* _PROBLEM TO SOLVE_: Word for word, copy out the records given below.

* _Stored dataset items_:
*** Block opens ***
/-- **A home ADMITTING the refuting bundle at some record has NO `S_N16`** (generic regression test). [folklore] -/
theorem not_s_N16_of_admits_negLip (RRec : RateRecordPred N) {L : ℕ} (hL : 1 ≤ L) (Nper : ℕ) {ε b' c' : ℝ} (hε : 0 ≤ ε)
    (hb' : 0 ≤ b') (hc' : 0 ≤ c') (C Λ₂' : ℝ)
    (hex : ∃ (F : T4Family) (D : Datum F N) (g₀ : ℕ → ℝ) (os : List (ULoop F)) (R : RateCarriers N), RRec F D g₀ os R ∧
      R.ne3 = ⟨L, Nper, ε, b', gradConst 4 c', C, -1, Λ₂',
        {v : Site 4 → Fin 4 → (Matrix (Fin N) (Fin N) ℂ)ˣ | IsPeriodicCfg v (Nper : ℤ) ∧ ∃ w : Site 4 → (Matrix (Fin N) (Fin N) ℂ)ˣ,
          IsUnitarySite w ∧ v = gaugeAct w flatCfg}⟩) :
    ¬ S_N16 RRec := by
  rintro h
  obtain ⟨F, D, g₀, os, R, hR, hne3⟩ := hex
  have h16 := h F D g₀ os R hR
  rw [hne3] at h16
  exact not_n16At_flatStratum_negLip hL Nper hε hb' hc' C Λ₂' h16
*** Block closes ***
* _TASK OUTPUT_:
/-- **A home ADMITTING the refuting bundle at some record has NO `S_N16`** (generic regression test). [folklore] -/
theorem not_s_N16_of_admits_negLip (RRec : RateRecordPred N) {L : ℕ} (hL : 1 ≤ L) (Nper : ℕ) {ε b' c' : ℝ} (hε : 0 ≤ ε)
    (hb' : 0 ≤ b') (hc' : 0 ≤ c') (C Λ₂' : ℝ)
    (hex : ∃ (F : T4Family) (D : Datum F N) (g₀ : ℕ → ℝ) (os : List (ULoop F)) (R : RateCarriers N), RRec F D g₀ os R ∧
      R.ne3 = ⟨L, Nper, ε, b', gradConst 4 c', C, -1, Λ₂',
        {v : Site 4 → Fin 4 → (Matrix (Fin N) (Fin N) ℂ)ˣ | IsPeriodicCfg v (Nper : ℤ) ∧ ∃ w : Site 4 → (Matrix (Fin N) (Fin N) ℂ)ˣ,
          IsUnitarySite w ∧ v = gaugeAct w flatCfg}⟩) :
    ¬ S_N16 RRec := by
  rintro h
  obtain ⟨F, D, g₀, os, R, hR, hne3⟩ := hex
  have h16 := h F D g₀ os R hR
  rw [hne3] at h16
  exact not_n16At_flatStratum_negLip hL Nper hε hb' hc' C Λ₂' h16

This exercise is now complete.